EXCERPTED RECORDS: Begin
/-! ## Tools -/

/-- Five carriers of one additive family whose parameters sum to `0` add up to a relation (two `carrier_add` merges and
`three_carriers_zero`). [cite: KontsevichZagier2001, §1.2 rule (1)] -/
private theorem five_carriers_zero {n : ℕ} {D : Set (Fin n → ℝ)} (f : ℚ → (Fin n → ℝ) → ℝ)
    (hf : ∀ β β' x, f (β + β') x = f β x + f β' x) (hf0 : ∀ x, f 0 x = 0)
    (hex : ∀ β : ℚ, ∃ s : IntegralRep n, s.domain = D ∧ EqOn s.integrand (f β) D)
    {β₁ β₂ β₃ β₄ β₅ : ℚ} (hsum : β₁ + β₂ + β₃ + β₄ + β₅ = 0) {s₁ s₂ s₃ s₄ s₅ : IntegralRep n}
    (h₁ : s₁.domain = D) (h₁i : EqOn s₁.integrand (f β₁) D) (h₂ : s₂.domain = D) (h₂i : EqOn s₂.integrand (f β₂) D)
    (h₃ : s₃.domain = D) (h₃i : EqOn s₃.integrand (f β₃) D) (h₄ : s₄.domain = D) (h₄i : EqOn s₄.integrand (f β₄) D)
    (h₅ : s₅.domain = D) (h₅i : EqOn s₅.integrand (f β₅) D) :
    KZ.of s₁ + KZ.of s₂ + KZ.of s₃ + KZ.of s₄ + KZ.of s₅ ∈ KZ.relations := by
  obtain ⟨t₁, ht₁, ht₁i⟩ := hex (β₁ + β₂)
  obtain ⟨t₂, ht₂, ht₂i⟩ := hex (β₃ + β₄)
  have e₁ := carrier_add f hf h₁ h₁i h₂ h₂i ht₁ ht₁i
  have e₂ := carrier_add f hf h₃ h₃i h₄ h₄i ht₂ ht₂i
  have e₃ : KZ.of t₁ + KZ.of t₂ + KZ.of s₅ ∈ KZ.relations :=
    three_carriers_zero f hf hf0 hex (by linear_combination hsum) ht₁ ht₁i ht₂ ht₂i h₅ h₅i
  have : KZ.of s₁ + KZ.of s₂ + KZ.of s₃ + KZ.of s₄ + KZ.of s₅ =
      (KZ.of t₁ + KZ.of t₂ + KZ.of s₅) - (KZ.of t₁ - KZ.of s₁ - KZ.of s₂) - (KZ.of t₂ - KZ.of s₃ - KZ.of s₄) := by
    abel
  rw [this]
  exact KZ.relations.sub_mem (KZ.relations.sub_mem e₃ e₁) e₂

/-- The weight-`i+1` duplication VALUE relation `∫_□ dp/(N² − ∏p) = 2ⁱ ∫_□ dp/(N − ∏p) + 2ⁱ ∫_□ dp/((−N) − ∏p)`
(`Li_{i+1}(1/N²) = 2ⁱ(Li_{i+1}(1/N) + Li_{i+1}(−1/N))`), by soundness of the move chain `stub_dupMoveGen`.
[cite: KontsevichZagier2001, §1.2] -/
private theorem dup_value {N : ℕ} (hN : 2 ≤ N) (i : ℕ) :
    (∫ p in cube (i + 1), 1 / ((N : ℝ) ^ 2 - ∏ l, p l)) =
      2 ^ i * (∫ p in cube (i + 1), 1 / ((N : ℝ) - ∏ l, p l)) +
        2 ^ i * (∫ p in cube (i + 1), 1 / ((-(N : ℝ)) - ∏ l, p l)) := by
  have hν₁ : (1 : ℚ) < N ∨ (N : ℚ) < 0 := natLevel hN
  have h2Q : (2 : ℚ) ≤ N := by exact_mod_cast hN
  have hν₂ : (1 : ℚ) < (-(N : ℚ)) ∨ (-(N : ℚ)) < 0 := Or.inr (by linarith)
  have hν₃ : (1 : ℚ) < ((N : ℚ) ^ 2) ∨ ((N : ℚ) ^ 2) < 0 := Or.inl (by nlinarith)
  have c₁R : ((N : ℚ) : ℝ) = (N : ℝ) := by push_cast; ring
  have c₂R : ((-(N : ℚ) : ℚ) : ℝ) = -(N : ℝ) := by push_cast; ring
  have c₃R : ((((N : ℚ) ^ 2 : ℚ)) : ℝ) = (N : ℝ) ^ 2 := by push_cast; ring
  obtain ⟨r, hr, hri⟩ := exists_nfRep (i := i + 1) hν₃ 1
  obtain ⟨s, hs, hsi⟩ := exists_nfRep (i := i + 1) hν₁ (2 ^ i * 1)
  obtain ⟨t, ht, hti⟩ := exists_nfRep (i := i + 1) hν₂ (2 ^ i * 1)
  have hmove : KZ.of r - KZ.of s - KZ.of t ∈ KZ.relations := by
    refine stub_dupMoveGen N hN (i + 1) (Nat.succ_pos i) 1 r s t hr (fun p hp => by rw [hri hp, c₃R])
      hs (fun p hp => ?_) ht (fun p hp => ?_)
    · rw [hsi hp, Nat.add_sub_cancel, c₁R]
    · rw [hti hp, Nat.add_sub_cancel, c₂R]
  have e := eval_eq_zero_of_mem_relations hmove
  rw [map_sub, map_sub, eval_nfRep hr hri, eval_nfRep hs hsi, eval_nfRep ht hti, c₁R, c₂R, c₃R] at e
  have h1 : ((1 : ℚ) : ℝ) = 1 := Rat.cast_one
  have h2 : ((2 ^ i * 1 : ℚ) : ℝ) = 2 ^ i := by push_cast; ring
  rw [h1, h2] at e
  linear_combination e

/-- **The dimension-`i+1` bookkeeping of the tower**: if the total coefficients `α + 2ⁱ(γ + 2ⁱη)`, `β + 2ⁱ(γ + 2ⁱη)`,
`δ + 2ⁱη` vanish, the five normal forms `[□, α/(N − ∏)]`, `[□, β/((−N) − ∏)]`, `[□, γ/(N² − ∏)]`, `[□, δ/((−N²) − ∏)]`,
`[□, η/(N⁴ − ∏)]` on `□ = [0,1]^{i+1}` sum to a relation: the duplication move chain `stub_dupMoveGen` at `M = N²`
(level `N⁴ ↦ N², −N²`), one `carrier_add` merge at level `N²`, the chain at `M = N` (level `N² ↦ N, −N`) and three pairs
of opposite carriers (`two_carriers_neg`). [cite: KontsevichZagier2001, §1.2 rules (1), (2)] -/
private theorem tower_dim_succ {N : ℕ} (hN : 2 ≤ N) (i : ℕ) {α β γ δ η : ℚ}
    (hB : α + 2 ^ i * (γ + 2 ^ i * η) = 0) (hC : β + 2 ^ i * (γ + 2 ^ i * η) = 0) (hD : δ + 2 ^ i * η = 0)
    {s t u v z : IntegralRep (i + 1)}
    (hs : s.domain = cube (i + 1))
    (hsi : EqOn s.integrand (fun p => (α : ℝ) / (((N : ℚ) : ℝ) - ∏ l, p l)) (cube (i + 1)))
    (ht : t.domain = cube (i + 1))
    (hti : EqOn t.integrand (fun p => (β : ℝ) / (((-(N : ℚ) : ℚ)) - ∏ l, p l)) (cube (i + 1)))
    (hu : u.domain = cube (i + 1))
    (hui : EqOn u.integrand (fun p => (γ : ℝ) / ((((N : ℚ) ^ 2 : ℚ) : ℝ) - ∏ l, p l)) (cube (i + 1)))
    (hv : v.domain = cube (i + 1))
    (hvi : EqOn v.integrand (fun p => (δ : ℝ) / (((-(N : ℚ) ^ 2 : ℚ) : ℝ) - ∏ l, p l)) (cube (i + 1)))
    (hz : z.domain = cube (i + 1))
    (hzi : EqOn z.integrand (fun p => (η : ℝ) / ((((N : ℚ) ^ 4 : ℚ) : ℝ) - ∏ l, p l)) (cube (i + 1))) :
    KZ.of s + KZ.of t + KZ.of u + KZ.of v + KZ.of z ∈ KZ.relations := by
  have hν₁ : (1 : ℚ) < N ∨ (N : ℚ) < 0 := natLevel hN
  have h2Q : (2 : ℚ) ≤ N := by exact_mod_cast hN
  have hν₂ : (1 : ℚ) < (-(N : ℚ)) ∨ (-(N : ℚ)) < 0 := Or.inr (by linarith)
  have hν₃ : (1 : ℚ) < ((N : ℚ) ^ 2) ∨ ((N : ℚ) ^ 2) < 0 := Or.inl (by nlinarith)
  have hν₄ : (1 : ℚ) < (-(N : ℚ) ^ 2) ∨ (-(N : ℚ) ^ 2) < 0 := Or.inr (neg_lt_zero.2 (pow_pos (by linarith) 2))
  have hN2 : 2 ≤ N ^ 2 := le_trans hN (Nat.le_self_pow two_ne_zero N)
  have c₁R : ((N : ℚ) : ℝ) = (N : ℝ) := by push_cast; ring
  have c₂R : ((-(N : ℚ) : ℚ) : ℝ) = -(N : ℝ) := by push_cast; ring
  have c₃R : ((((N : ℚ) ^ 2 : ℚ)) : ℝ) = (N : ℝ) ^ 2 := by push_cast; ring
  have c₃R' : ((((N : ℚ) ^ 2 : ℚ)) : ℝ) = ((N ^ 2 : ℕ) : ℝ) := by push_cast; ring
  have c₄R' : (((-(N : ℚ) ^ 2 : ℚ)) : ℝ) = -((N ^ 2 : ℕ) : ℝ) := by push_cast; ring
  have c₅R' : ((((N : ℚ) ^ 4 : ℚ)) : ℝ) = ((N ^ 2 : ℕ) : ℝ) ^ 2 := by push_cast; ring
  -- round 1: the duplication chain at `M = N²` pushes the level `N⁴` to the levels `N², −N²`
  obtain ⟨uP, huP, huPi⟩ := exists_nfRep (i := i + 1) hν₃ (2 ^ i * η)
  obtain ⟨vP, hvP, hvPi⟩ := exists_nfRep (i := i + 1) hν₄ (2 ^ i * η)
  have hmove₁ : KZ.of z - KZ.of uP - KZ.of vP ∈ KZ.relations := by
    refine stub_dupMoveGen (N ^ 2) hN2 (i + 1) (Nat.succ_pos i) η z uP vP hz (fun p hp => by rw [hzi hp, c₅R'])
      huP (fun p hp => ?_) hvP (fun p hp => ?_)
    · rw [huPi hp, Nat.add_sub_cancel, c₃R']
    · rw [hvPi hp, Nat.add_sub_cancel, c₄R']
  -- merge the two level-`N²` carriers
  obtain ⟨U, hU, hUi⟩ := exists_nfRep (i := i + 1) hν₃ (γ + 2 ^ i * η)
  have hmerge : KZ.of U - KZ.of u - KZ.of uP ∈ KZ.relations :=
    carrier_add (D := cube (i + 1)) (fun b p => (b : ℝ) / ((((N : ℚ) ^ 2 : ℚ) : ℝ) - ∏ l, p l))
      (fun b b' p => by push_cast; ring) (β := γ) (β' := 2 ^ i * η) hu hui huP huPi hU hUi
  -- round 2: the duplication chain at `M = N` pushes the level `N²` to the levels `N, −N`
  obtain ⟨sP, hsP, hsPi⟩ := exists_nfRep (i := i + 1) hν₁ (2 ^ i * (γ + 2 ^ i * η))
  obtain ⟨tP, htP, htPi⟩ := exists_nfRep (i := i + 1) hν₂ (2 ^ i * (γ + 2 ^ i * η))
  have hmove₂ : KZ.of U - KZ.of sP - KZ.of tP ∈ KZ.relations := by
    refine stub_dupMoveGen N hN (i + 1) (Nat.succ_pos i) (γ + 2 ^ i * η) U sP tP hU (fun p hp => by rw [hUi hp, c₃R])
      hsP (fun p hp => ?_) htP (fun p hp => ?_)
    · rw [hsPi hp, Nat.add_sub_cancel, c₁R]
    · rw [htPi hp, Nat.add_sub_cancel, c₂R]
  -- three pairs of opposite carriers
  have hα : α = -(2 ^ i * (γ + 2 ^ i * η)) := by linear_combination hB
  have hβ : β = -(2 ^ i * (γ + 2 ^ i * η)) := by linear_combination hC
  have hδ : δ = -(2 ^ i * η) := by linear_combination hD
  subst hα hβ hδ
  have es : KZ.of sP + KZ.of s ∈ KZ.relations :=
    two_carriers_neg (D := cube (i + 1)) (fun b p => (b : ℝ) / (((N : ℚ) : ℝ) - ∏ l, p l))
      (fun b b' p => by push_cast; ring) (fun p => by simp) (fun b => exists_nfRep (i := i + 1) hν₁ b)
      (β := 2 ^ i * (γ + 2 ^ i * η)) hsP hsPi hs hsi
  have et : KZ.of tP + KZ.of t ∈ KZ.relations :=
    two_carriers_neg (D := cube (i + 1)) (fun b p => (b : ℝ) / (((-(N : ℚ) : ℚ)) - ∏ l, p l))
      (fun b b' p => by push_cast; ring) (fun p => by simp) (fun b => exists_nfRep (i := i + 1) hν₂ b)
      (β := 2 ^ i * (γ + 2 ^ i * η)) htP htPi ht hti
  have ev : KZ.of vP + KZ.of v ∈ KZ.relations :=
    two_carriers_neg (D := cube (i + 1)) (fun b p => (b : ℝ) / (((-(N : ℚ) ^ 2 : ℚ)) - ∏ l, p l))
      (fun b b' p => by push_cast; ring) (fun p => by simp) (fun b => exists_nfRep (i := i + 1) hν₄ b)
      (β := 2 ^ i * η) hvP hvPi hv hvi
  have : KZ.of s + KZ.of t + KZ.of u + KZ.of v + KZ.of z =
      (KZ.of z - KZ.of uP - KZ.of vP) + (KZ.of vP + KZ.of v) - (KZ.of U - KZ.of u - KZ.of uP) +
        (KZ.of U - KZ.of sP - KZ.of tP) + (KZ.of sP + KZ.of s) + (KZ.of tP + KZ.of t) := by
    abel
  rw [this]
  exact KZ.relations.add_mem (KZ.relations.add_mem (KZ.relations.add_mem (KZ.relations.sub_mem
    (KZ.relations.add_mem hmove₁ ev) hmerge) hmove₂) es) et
EXCERPTED RECORDS: End
EXERCISE =>
Please go through the data and copy each line containing the word "pushes".

THE ANSWER =>
  -- round 1: the duplication chain at `M = N²` pushes the level `N⁴` to the levels `N², −N²`
  -- round 2: the duplication chain at `M = N` pushes the level `N²` to the levels `N, −N`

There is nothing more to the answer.